Massive amounts of construction waste are being dumped regularly into the sea, but concerned government agencies are apparently unaware of these flagrant violations of Hong Kong’s pollution laws.
Ming Pao Daily reported on Tuesday that its own investigations in the past two months found that construction waste from the Central-Wan Chai Bypass and Island Eastern Corridor Link project has been illegally dumped into the Victoria Harbour, apparently without the knowledge of the Highways Department and the Environmental Protection Department.
The project, which started in 2010 and is expected to be completed in late 2017, forms part of an east-west strategic route along the north shore of Hong Kong Island.
It aims to alleviate the traffic congestion along the existing Gloucester Road-Harcourt Road- Connaught Road Central corridor, the Highways Department said on its website.
Ming Pao launched an investigation after receiving complaints that slurry was seen floating on the sea surface near the construction site at the Causeway Bay Typhoon Shelter.
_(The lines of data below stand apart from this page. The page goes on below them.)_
/-- **The averaging step.**  Let `U` be a steady field with space–time weak gradient `H` on the
slab `(−∞,0) × ℝ³`, and suppose that on the cylinders `(−a², 0) × B_R` the `L¹` mass of `H` is
`o(a²)` along some `a → ∞` (for every `R`, `ε`).  Then every spatial pairing
`∫ ∂_v ψ ⟪U, w⟫` against a test function `ψ` vanishes: test the defining identity of `H` with
`χ_a(t) ψ(x)`, `χ_a` a normalised time bump of height `≤ 2/a²` supported in `(−a², 0)`. [folklore] -/
theorem integral_fderiv_mul_inner_eq_zero_of_steady
    {U : EuclideanSpace ℝ (Fin 3) → EuclideanSpace ℝ (Fin 3)}
    {H : ℝ → EuclideanSpace ℝ (Fin 3) → EuclideanSpace ℝ (Fin 3) →L[ℝ] EuclideanSpace ℝ (Fin 3)}
    (hH : HasWeakSpatialGradientOn (slab (EuclideanSpace ℝ (Fin 3)) (Iio 0) isOpen_Iio)
      (fun _ : ℝ => U) H)
    (hsmall : ∀ R : ℝ, 0 < R → ∀ ε : ℝ, 0 < ε → ∃ a : ℝ, R < a ∧
      ∫⁻ q in Ioo (-(a ^ 2)) 0 ×ˢ ball (0 : EuclideanSpace ℝ (Fin 3)) R, ‖H q.1 q.2‖ₑ ≤
        ENNReal.ofReal ε * ENNReal.ofReal (a ^ 2))
    {ψ : EuclideanSpace ℝ (Fin 3) → ℝ} (hψ : IsTestFunctionOn (⊤ : Opens (EuclideanSpace ℝ (Fin 3))) ψ)
    (v w : EuclideanSpace ℝ (Fin 3)) :
    ∫ x, fderiv ℝ ψ x v * ⟪U x, w⟫ = 0 := by
  set I : ℝ := ∫ x, fderiv ℝ ψ x v * ⟪U x, w⟫ with hI
  -- a bound on `|ψ|` and a ball containing its support
  obtain ⟨M, hM⟩ : ∃ M : ℝ, ∀ x, ‖ψ x‖ ≤ M :=
    hψ.hasCompactSupport.exists_bound_of_continuous hψ.contDiff.continuous
  have hM0 : 0 ≤ M := le_trans (norm_nonneg _) (hM 0)
  obtain ⟨R, hR0, hR⟩ : ∃ R : ℝ, 0 < R ∧ tsupport ψ ⊆ ball (0 : EuclideanSpace ℝ (Fin 3)) R :=
    hψ.hasCompactSupport.isCompact.isBounded.subset_ball_lt 0 0
  -- the measurability of `‖H‖ₑ` restricted to subsets of the slab
  have hHmeas : AEStronglyMeasurable (uncurry H)
      (volume.restrict (Iio (0 : ℝ) ×ˢ (univ : Set (EuclideanSpace ℝ (Fin 3))))) := by
    have := hH.locallyIntegrableOn_grad.aestronglyMeasurable
    simpa [slab] using this
  -- main estimate: `|I| ≤ 2 M ‖v‖ ‖w‖ ε` for every `ε > 0`
  set K : ℝ := 2 * M * ‖v‖ * ‖w‖ with hK
  have hK0 : 0 ≤ K := by positivity
  have key : ∀ ε : ℝ, 0 < ε → |I| ≤ K * ε := by
    intro ε hε
    obtain ⟨a, hRa, ha⟩ := hsmall R hR0 ε hε
    have ha0 : 0 < a := hR0.trans hRa
    have ha2 : 0 < a ^ 2 := by positivity
    -- the time bump
    let β : ContDiffBump (-(a ^ 2) / 2 : ℝ) := ⟨a ^ 2 / 4, a ^ 2 / 3, by positivity, by nlinarith⟩
    set χ : ℝ → ℝ := β.normed volume with hχ
    have hχ_smooth : ContDiff ℝ ∞ χ := β.contDiff_normed
    have hχ_nonneg : ∀ t, 0 ≤ χ t := β.nonneg_normed
    have hχ_int : ∫ t, χ t = 1 := β.integral_normed
    have hχ_le : ∀ t, χ t ≤ 2 / a ^ 2 := by
      intro t
      have h1 := β.normed_le_div_measure_closedBall_rIn (μ := volume) t
      have h2 : (volume : Measure ℝ).real (closedBall (-(a ^ 2) / 2) β.rIn) = a ^ 2 / 2 := by
        rw [Measure.real, Real.volume_closedBall, ENNReal.toReal_ofReal (by positivity)]
        show 2 * (a ^ 2 / 4) = a ^ 2 / 2
        ring
      rw [h2] at h1
      calc χ t ≤ 1 / (a ^ 2 / 2) := h1
        _ = 2 / a ^ 2 := by field_simp
    have hχ_supp : ∀ t, χ t ≠ 0 → t ∈ Ioo (-(a ^ 2)) 0 := by
      intro t ht
      have h1 : t ∈ Function.support χ := ht
      rw [hχ, β.support_normed_eq, Real.ball_eq_Ioo] at h1
      change t ∈ Ioo (-(a ^ 2) / 2 - a ^ 2 / 3) (-(a ^ 2) / 2 + a ^ 2 / 3) at h1
      exact ⟨by linarith [h1.1], by linarith [h1.2]⟩
    have hχ_zero : ∀ t, t ∉ Icc (-(5 * a ^ 2 / 6)) (-(a ^ 2 / 6)) → χ t = 0 := by
      intro t ht
      by_contra hne
      have h1 : t ∈ Function.support χ := hne
      rw [hχ, β.support_normed_eq, Real.ball_eq_Ioo] at h1
      change t ∈ Ioo (-(a ^ 2) / 2 - a ^ 2 / 3) (-(a ^ 2) / 2 + a ^ 2 / 3) at h1
      exact ht ⟨by linarith [h1.1], by linarith [h1.2]⟩
    -- the space–time test function `χ(t) ψ(x)`
    have hφ : IsSpaceTimeTestOn (slab (EuclideanSpace ℝ (Fin 3)) (Iio 0) isOpen_Iio)
        (fun t x => χ t * ψ x) := by
      refine SuitableRestart.isSpaceTimeTestOn_mul (a := -(a ^ 2)) (b := 0) ?_ hχ_smooth
        (a₁ := -(5 * a ^ 2 / 6)) (b₁ := -(a ^ 2 / 6)) ?_ hχ_zero hψ.contDiff hψ.hasCompactSupport
      · rintro ⟨t, x⟩ ⟨ht, -⟩
        rw [SetLike.mem_coe, mem_slab]
        exact ht.2
      · intro t ht
        exact ⟨by linarith [ht.1], by linarith [ht.2]⟩
    have hid := hH.integral_fderiv_mul_inner_eq _ hφ v w
    -- left-hand side `= I`
    have hL : (∫ t, ∫ x, fderiv ℝ (fun x => χ t * ψ x) x v * ⟪(fun _ : ℝ => U) t x, w⟫) = I := by
      have h1 : ∀ t, (∫ x, fderiv ℝ (fun x => χ t * ψ x) x v * ⟪(fun _ : ℝ => U) t x, w⟫) =
          χ t * I := by
        intro t
        have h2 : ∀ x, fderiv ℝ (fun x => χ t * ψ x) x v = χ t * fderiv ℝ ψ x v := by
          intro x
          have hd : DifferentiableAt ℝ ψ x :=
            (hψ.contDiff.differentiable (by simp)).differentiableAt
          rw [fderiv_const_mul hd]
          rfl
        simp_rw [h2, mul_assoc]
        exact integral_const_mul _ _
      simp_rw [h1]
      rw [integral_mul_const, hχ_int, one_mul]
    rw [hL] at hid
    -- right-hand side: pointwise bound by the indicator of `S = (−a², 0) × B_R`
    set S : Set (ℝ × EuclideanSpace ℝ (Fin 3)) :=
      Ioo (-(a ^ 2)) 0 ×ˢ ball (0 : EuclideanSpace ℝ (Fin 3)) R with hS
    have hSm : MeasurableSet S := measurableSet_Ioo.prod measurableSet_ball
    have hSsub : S ⊆ Iio (0 : ℝ) ×ˢ (univ : Set (EuclideanSpace ℝ (Fin 3))) :=
      prod_mono (fun t ht => ht.2) (subset_univ _)
    set C : ℝ≥0∞ := ENNReal.ofReal (2 / a ^ 2 * M * ‖v‖ * ‖w‖) with hC
    have hpt : ∀ t x, ‖χ t * ψ x * ⟪H t x v, w⟫‖ₑ ≤
        C * S.indicator (fun q => ‖H q.1 q.2‖ₑ) (t, x) := by
      intro t x
      by_cases hχt : χ t = 0
      · simp [hχt]
      by_cases hψx : ψ x = 0
      · simp [hψx]
      have hmem : (t, x) ∈ S :=
        ⟨hχ_supp t hχt, hR (subset_tsupport _ (Function.mem_support.2 hψx))⟩
      rw [indicator_of_mem hmem, hC, ← ofReal_norm, ← ofReal_norm (H t x),
        ← ENNReal.ofReal_mul (by positivity)]
      refine ENNReal.ofReal_le_ofReal ?_
      rw [norm_mul, norm_mul, Real.norm_eq_abs, abs_of_nonneg (hχ_nonneg t)]
      have h1 : ‖⟪H t x v, w⟫‖ ≤ ‖H t x‖ * ‖v‖ * ‖w‖ :=
        (norm_inner_le_norm _ _).trans (by gcongr; exact (H t x).le_opNorm v)
      have e1 : χ t * ‖ψ x‖ ≤ 2 / a ^ 2 * M :=
        mul_le_mul (hχ_le t) (hM x) (norm_nonneg _) (by positivity)
      calc χ t * ‖ψ x‖ * ‖⟪H t x v, w⟫‖
          ≤ (2 / a ^ 2 * M) * (‖H t x‖ * ‖v‖ * ‖w‖) :=
            mul_le_mul e1 h1 (norm_nonneg _) (by positivity)
        _ = 2 / a ^ 2 * M * ‖v‖ * ‖w‖ * ‖H t x‖ := by ring
    have hmeasS : AEMeasurable (S.indicator fun q : ℝ × EuclideanSpace ℝ (Fin 3) => ‖H q.1 q.2‖ₑ)
        ((volume : Measure ℝ).prod (volume : Measure (EuclideanSpace ℝ (Fin 3)))) := by
      rw [← Measure.volume_eq_prod, aemeasurable_indicator_iff hSm]
      exact (hHmeas.mono_measure (Measure.restrict_mono hSsub le_rfl)).enorm
    have hbound : ‖I‖ₑ ≤ C * (ENNReal.ofReal ε * ENNReal.ofReal (a ^ 2)) := by
      calc ‖I‖ₑ = ‖∫ t, ∫ x, χ t * ψ x * ⟪H t x v, w⟫‖ₑ := by
            rw [hid, enorm_neg]
        _ ≤ ∫⁻ t, ‖∫ x, χ t * ψ x * ⟪H t x v, w⟫‖ₑ := enorm_integral_le_lintegral_enorm _
        _ ≤ ∫⁻ t, ∫⁻ x, ‖χ t * ψ x * ⟪H t x v, w⟫‖ₑ :=
            lintegral_mono fun t => enorm_integral_le_lintegral_enorm _
        _ ≤ ∫⁻ t, ∫⁻ x, C * S.indicator (fun q => ‖H q.1 q.2‖ₑ) (t, x) :=
            lintegral_mono fun t => lintegral_mono fun x => hpt t x
        _ = C * ∫⁻ t, ∫⁻ x, S.indicator (fun q => ‖H q.1 q.2‖ₑ) (t, x) := by
            rw [← lintegral_const_mul' _ _ ENNReal.ofReal_ne_top]
            congr 1 with t
            rw [lintegral_const_mul' _ _ ENNReal.ofReal_ne_top]
        _ = C * ∫⁻ q in S, ‖H q.1 q.2‖ₑ := by
            rw [← lintegral_indicator hSm, Measure.volume_eq_prod, lintegral_prod _ hmeasS]
        _ ≤ C * (ENNReal.ofReal ε * ENNReal.ofReal (a ^ 2)) := by gcongr
    have hfin : C * (ENNReal.ofReal ε * ENNReal.ofReal (a ^ 2)) = ENNReal.ofReal (K * ε) := by
      rw [hC, ← ENNReal.ofReal_mul hε.le, ← ENNReal.ofReal_mul (by positivity)]
      congr 1
      rw [hK]
      field_simp
    rw [hfin, ← ofReal_norm, Real.norm_eq_abs] at hbound
    exact (ENNReal.ofReal_le_ofReal_iff (by positivity)).1 hbound
  -- conclusion: `|I| ≤ K ε` for all `ε > 0` forces `I = 0`
  have hle : |I| ≤ 0 := by
    refine le_of_forall_pos_le_add fun ε hε => ?_
    have := key (ε / (K + 1)) (by positivity)
    calc |I| ≤ K * (ε / (K + 1)) := this
      _ ≤ 0 + ε := by
          rw [zero_add, mul_div_assoc']
          rw [div_le_iff₀ (by positivity)]
          nlinarith
  exact abs_nonpos_iff.1 hle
A sample test revealed that the slurry contained bentonite, which is a common building material.
The waste matter, according to government regulations, must be shipped to a designated dump.
An expert said bentonite, although not poisonous, tends to reduce oxygen concentration in the sea, thereby indirectly contributing to the depletion of fish and other marine life.
Bentonite could also sicken people who swim in waters where it is dumped.
China State Construction Engineering (Hong Kong) Ltd., the main contractor of the project, said it has been properly disposing of its waste material.
Yet a source who is involved in the project said dumping of construction waste has been going on for more than six months and the accumulated amount is estimated to have reached as much as 20,000 cubic meters.
According to the source, subcontractors in charge of the disposal of waste material seemed to always know in advance when government officials were coming for on-site inspections and therefore would ask workers to refrain from illegal work procedures until they were gone.
The Environmental Protection Department has conducted at least 87 inspections at the project site and found nothing irregular.
The Highways Department, which is in charge of the project, said monitoring of contractors is commissioned to a consulting firm named AECOM Asia Co. Ltd., which also has not reported any irregularities.
Lawmaker Albert Ho Chun-Yan said illegal dumping of pollutants into sea is a serious offense, and relevant government agencies and contractors should be held accountable for violations.
Based on the Water Pollution Control Ordinance, anyone found dumping pollutants into a restricted area could face a fine of HK$200,000 and a jail term of up to six months.